Stored data
import Literature.Geometry.ComplexAnalytic.PhamBrieskornCyclicNodeSphereTransversal
import Literature.Geometry.ComplexAnalytic.CyclicNodePencilMorseChart
import HarnessLib

/-!
# The pencil function and the Morse radius are jointly submersive on the shells (chart form)

Family `hodge`, layer `Literature/Geometry/ComplexAnalytic`; sequel of `CyclicNodePencilMorseChart` (the explicit holomorphic Morse
chart `Θ` at the node of `φ(x) = x₂^p − (x₀x₁ + x₀^p + x₁^p)`, with `Σ (Θ x)ᵢ^{eᵢ} = φ(x)`, `e = (2, 2, p)`) and of
`PhamBrieskornCyclicNodeSphereTransversal` (`surjective_fderiv_cyclicNodeLevelRadius_of_shell`: in the MODEL coordinates `z` the map
`z ↦ (Σ zᵢ^{eᵢ}, Σ |zᵢ|²)` has onto real differential on the shells `r₀² ≤ Σ|zᵢ|² ≤ r₂²` over the disc `|Σ zᵢ^{eᵢ}| < r₀^p`).
Here the statement is transported to the PENCIL coordinates `x`: with the Morse radius `r(x) = Σᵢ |(Θ x)ᵢ|²`,

* `hasFDerivAt_equiv_of_contDiffOn_symm` — a `C¹` open partial homeomorphism with `C¹` inverse has INVERTIBLE differential at the
  points of its source (chain rule for `Θ⁻¹ ∘ Θ = id`, `Θ ∘ Θ⁻¹ = id`);
* `surjective_fderiv_pencil_morseRadius_of_shell` — **`x ↦ (φ(x), r(x))` has onto real differential at every `x ∈ Θ.source` with
  `r₀² ≤ r(x) ≤ r₂²` and `|φ(x)| < r₀^p`** (`0 < r₀ ≤ r₂ < 1`, `r₂^{p−2} < 2/p`, `p ≥ 3`): `(φ, r) = (P, ρ) ∘ Θ` near `x` and `DΘ(x)` is
  invertible.

This is the Euclidean input `hsurj₂` of the tangent-lift lemma `Geometry/Manifold/SubmersionLiftVectorField`
(`exists_contMDiff_lift_vectorField_tangent`) for the degeneration `x₃^p = f₁ + c·x₂^p` to the one-nodal curve `f₁ = 0` read in the
affine chart `x₂ = 1` of the regular locus of the universal surface (programme discharging
`HodgeTheory/CyclicCoverNodalMeridianLocalMonodromyBound`): the lifted translation fields can be chosen tangent to the Morse shells.
Everything is proved; no definitions, no named facts.

## References

* [Milnor1968] J. Milnor, Singular Points of Complex Hypersurfaces (1968), §4 (Curve Selection Lemma) and Lemma 5.9–5.10 (the spheres
  `S_ε` are transverse to the fibres near an isolated critical point).
* [ArnoldGuseinzadeVarchenko2012] V. I. Arnold, S. M. Gusein-Zade, A. N. Varchenko, Singularities of Differentiable Maps II (2012),
  Part I §1.1–§2.1 (the Milnor fibration in a ball; non-degenerate critical points, Morse lemma).
-/

noncomputable section

open Complex ComplexConjugate Set Filter Topology
open scoped BigOperators ContDiff

namespace Literature.Geometry.ComplexAnalytic

namespace PhamBrieskorn

/-! ### Invertible differential of a `C¹` partial homeomorphism with `C¹` inverse -/

/-- **A `C^∞` open partial homeomorphism with `C^∞` inverse has invertible differential** at the points of its source: there is a
continuous linear equivalence `L` with `HasFDerivAt Θ L x` (chain rule applied to `Θ⁻¹ ∘ Θ = id` near `x` and `Θ ∘ Θ⁻¹ = id` near
`Θ x`). [cite: ArnoldGuseinzadeVarchenko2012, Part I §1.1] -/
theorem hasFDerivAt_equiv_of_contDiffOn_symm {E : Type*} [NormedAddCommGroup E] [NormedSpace ℝ E] [CompleteSpace E]
    (Θ : OpenPartialHomeomorph E E) (hΘ : ContDiffOn ℝ ∞ Θ Θ.source) (hΘs : ContDiffOn ℝ ∞ Θ.symm Θ.target)
    {x : E} (hx : x ∈ Θ.source) :
    ∃ L : E ≃L[ℝ] E, HasFDerivAt Θ (L : E →L[ℝ] E) x := by
  have hd : HasFDerivAt Θ (fderiv ℝ Θ x) x :=
    ((hΘ.differentiableOn (by simp)).differentiableAt (Θ.open_source.mem_nhds hx)).hasFDerivAt
  have hy : Θ x ∈ Θ.target := Θ.map_source hx
  have hds : HasFDerivAt Θ.symm (fderiv ℝ Θ.symm (Θ x)) (Θ x) :=
    ((hΘs.differentiableOn (by simp)).differentiableAt (Θ.open_target.mem_nhds hy)).hasFDerivAt
  -- `Θ⁻¹ ∘ Θ = id` near `x`
  have h1 : (fderiv ℝ Θ.symm (Θ x)).comp (fderiv ℝ Θ x) = ContinuousLinearMap.id ℝ E := by
    have hc : HasFDerivAt (Θ.symm ∘ Θ) ((fderiv ℝ Θ.symm (Θ x)).comp (fderiv ℝ Θ x)) x := hds.comp x hd
    have hid : HasFDerivAt (Θ.symm ∘ Θ) (ContinuousLinearMap.id ℝ E) x := by
      refine (hasFDerivAt_id x).congr_of_eventuallyEq ?_
      filter_upwards [Θ.open_source.mem_nhds hx] with x' hx'
      exact Θ.left_inv hx'
    exact hc.unique hid
  -- `Θ ∘ Θ⁻¹ = id` near `Θ x`
  have h2 : (fderiv ℝ Θ x).comp (fderiv ℝ Θ.symm (Θ x)) = ContinuousLinearMap.id ℝ E := by
    have hd' : HasFDerivAt Θ (fderiv ℝ Θ x) (Θ.symm (Θ x)) := by rw [Θ.left_inv hx]; exact hd
    have hc : HasFDerivAt (Θ ∘ Θ.symm) ((fderiv ℝ Θ x).comp (fderiv ℝ Θ.symm (Θ x))) (Θ x) := hd'.comp (Θ x) hds
    have hid : HasFDerivAt (Θ ∘ Θ.symm) (ContinuousLinearMap.id ℝ E) (Θ x) := by
      refine (hasFDerivAt_id (Θ x)).congr_of_eventuallyEq ?_
      filter_upwards [Θ.open_target.mem_nhds hy] with y' hy'
      exact Θ.right_inv hy'
    exact hc.unique hid
  have hl : Function.LeftInverse (fderiv ℝ Θ.symm (Θ x)) (fderiv ℝ Θ x) := fun v =>
    congrArg (fun f : E →L[ℝ] E => f v) h1
  have hr : Function.RightInverse (fderiv ℝ Θ.symm (Θ x)) (fderiv ℝ Θ x) := fun v =>
    congrArg (fun f : E →L[ℝ] E => f v) h2
  refine ⟨ContinuousLinearEquiv.equivOfInverse (fderiv ℝ Θ x) (fderiv ℝ Θ.symm (Θ x)) hl hr, ?_⟩
  have hcoe : ((ContinuousLinearEquiv.equivOfInverse (fderiv ℝ Θ x) (fderiv ℝ Θ.symm (Θ x)) hl hr :
      E ≃L[ℝ] E) : E →L[ℝ] E) = fderiv ℝ Θ x := by
    ext v
    exact ContinuousLinearEquiv.equivOfInverse_apply _ _ hl hr v
  rw [hcoe]
  exact hd

/-! ### The pencil function and the Morse radius -/

variable (p : ℕ)

/-- **Joint submersion of `(φ, r)` on the shells, in the pencil coordinates.** Let `Θ` be a `C^∞` open partial homeomorphism of `ℂ³`
with `C^∞` inverse and `Σᵢ (Θ x)ᵢ^{eᵢ} = φ(x)` on its source (`e = cyclicNodeExponents p = (2,2,p)`; e.g. the Morse chart of
`exists_cyclicNodePencil_morseChart`). For `0 < r₀ ≤ r₂ < 1`, `r₂^{p−2} < 2/p`, `p ≥ 3`, at every `x ∈ Θ.source` with
`r₀² ≤ Σᵢ |(Θ x)ᵢ|² ≤ r₂²` and `|φ(x)| < r₀^p`, the real differential of `x ↦ (φ(x), Σᵢ |(Θ x)ᵢ|²)` is onto.
[cite: Milnor1968, Lemma 5.10] [cite: ArnoldGuseinzadeVarchenko2012, Part I §2.1] -/
theorem surjective_fderiv_pencil_morseRadius_of_shell (hp : 3 ≤ p)
    (Θ : OpenPartialHomeomorph (Fin (1 + 2) → ℂ) (Fin (1 + 2) → ℂ))
    (hΘ : ContDiffOn ℝ ∞ Θ Θ.source) (hΘs : ContDiffOn ℝ ∞ Θ.symm Θ.target)
    (φ : (Fin (1 + 2) → ℂ) → ℂ) (hΘφ : ∀ x ∈ Θ.source, ∑ i, (Θ x) i ^ cyclicNodeExponents p i = φ x)
    {r₀ r₂ : ℝ} (hr₀ : 0 < r₀) (hr₀₂ : r₀ ≤ r₂) (hr₂ : r₂ < 1) (hr₂' : r₂ ^ (p - 2) < 2 / p)
    {x : Fin (1 + 2) → ℂ} (hx : x ∈ Θ.source)
    (hlow : r₀ ^ 2 ≤ ∑ i, ‖Θ x i‖ ^ 2) (hup : ∑ i, ‖Θ x i‖ ^ 2 ≤ r₂ ^ 2) (hφ : ‖φ x‖ < r₀ ^ p) :
    Function.Surjective (fderiv ℝ (fun x : Fin (1 + 2) → ℂ => ((φ x : ℂ), (∑ i, ‖Θ x i‖ ^ 2 : ℝ))) x) := by
  haveI : CompleteSpace (Fin (1 + 2) → ℂ) := inferInstance
  -- the model map and its derivative at `z = Θ x`
  set G : (Fin (1 + 2) → ℂ) → ℂ × ℝ :=
    fun z => ((∑ i, z i ^ cyclicNodeExponents p i : ℂ), (∑ i, ‖z i‖ ^ 2 : ℝ)) with hG
  obtain ⟨LG, hLG, -⟩ := hasFDerivAt_cyclicNodeLevelRadius p (Θ x)
  have hP : ‖∑ i, Θ x i ^ cyclicNodeExponents p i‖ < r₀ ^ p := by rw [hΘφ x hx]; exact hφ
  have hsurjG : Function.Surjective (fderiv ℝ G (Θ x)) :=
    surjective_fderiv_cyclicNodeLevelRadius_of_shell p hp hr₀ hr₀₂ hr₂ hr₂' hlow hup hP
  rw [hLG.fderiv] at hsurjG
  -- the chart derivative
  obtain ⟨L, hL⟩ := hasFDerivAt_equiv_of_contDiffOn_symm Θ hΘ hΘs hx
  -- `(φ, r) = G ∘ Θ` near `x`
  have hcomp : HasFDerivAt (fun x : Fin (1 + 2) → ℂ => ((φ x : ℂ), (∑ i, ‖Θ x i‖ ^ 2 : ℝ)))
      (LG.comp (L : (Fin (1 + 2) → ℂ) →L[ℝ] (Fin (1 + 2) → ℂ))) x := by
    refine (hLG.comp x hL).congr_of_eventuallyEq ?_
    filter_upwards [Θ.open_source.mem_nhds hx] with x' hx'
    simp only [Function.comp_apply, hΘφ x' hx']
  rw [hcomp.fderiv, ContinuousLinearMap.coe_comp]
  exact hsurjG.comp L.surjective

/-- **The shell submersion for the Morse chart of the pencil** `x₃^p = x₀x₁ + x₀^p + x₁^p + c` (existence form): for `p ≥ 3` there is
an open partial homeomorphism `Θ` of `ℂ³` at `0` — the chart of `exists_cyclicNodePencil_morseChart` — such that for all radii
`0 < r₀ ≤ r₂ < 1` with `r₂^{p−2} < 2/p` the map `x ↦ (φ(x), Σᵢ |(Θ x)ᵢ|²)`, `φ(x) = x₂^p − (x₀x₁ + x₀^p + x₁^p)`, has onto differential
at the points of the shell region `{x ∈ Θ.source | r₀² ≤ Σ|(Θ x)ᵢ|² ≤ r₂², |φ x| < r₀^p}`.
[cite: Milnor1968, Lemma 5.10] [cite: ArnoldGuseinzadeVarchenko2012, Part I §2.1] -/
theorem exists_morseChart_shell_submersion (hp : 3 ≤ p) :
    ∃ Θ : OpenPartialHomeomorph (Fin (1 + 2) → ℂ) (Fin (1 + 2) → ℂ),
      (0 : Fin (1 + 2) → ℂ) ∈ Θ.source ∧ Θ 0 = 0 ∧
      DifferentiableOn ℂ Θ Θ.source ∧ ContDiffOn ℝ ∞ Θ Θ.source ∧ ContDiffOn ℝ ∞ Θ.symm Θ.target ∧
      (∀ x ∈ Θ.source, ∑ i, (Θ x) i ^ cyclicNodeExponents p i = x 2 ^ p - (x 0 * x 1 + x 0 ^ p + x 1 ^ p)) ∧
      (∀ x ∈ Θ.source, (Θ x) 2 = x 2) ∧
      ∀ {r₀ r₂ : ℝ}, 0 < r₀ → r₀ ≤ r₂ → r₂ < 1 → r₂ ^ (p - 2) < 2 / p →
        ∀ {x : Fin (1 + 2) → ℂ}, x ∈ Θ.source → r₀ ^ 2 ≤ ∑ i, ‖Θ x i‖ ^ 2 → ∑ i, ‖Θ x i‖ ^ 2 ≤ r₂ ^ 2 →
          ‖x 2 ^ p - (x 0 * x 1 + x 0 ^ p + x 1 ^ p)‖ < r₀ ^ p →
          Function.Surjective (fderiv ℝ (fun x : Fin (1 + 2) → ℂ =>
            ((x 2 ^ p - (x 0 * x 1 + x 0 ^ p + x 1 ^ p) : ℂ), (∑ i, ‖Θ x i‖ ^ 2 : ℝ))) x) := by
  obtain ⟨Θ, h0, hΘ0, hhol, hΘ, hΘs, hΘφ, hΘ2⟩ := exists_cyclicNodePencil_morseChart hp
  exact ⟨Θ, h0, hΘ0, hhol, hΘ, hΘs, hΘφ, hΘ2, fun hr₀ hr₀₂ hr₂ hr₂' _ hx hlow hup hφ =>
    surjective_fderiv_pencil_morseRadius_of_shell p hp Θ hΘ hΘs
      (fun x => x 2 ^ p - (x 0 * x 1 + x 0 ^ p + x 1 ^ p)) hΘφ hr₀ hr₀₂ hr₂ hr₂' hx hlow hup hφ⟩

end PhamBrieskorn

end Literature.Geometry.ComplexAnalytic

end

## Directions
Count, in the records above, the lines that contain "hcoe", and write only the resulting number.

## Reply
2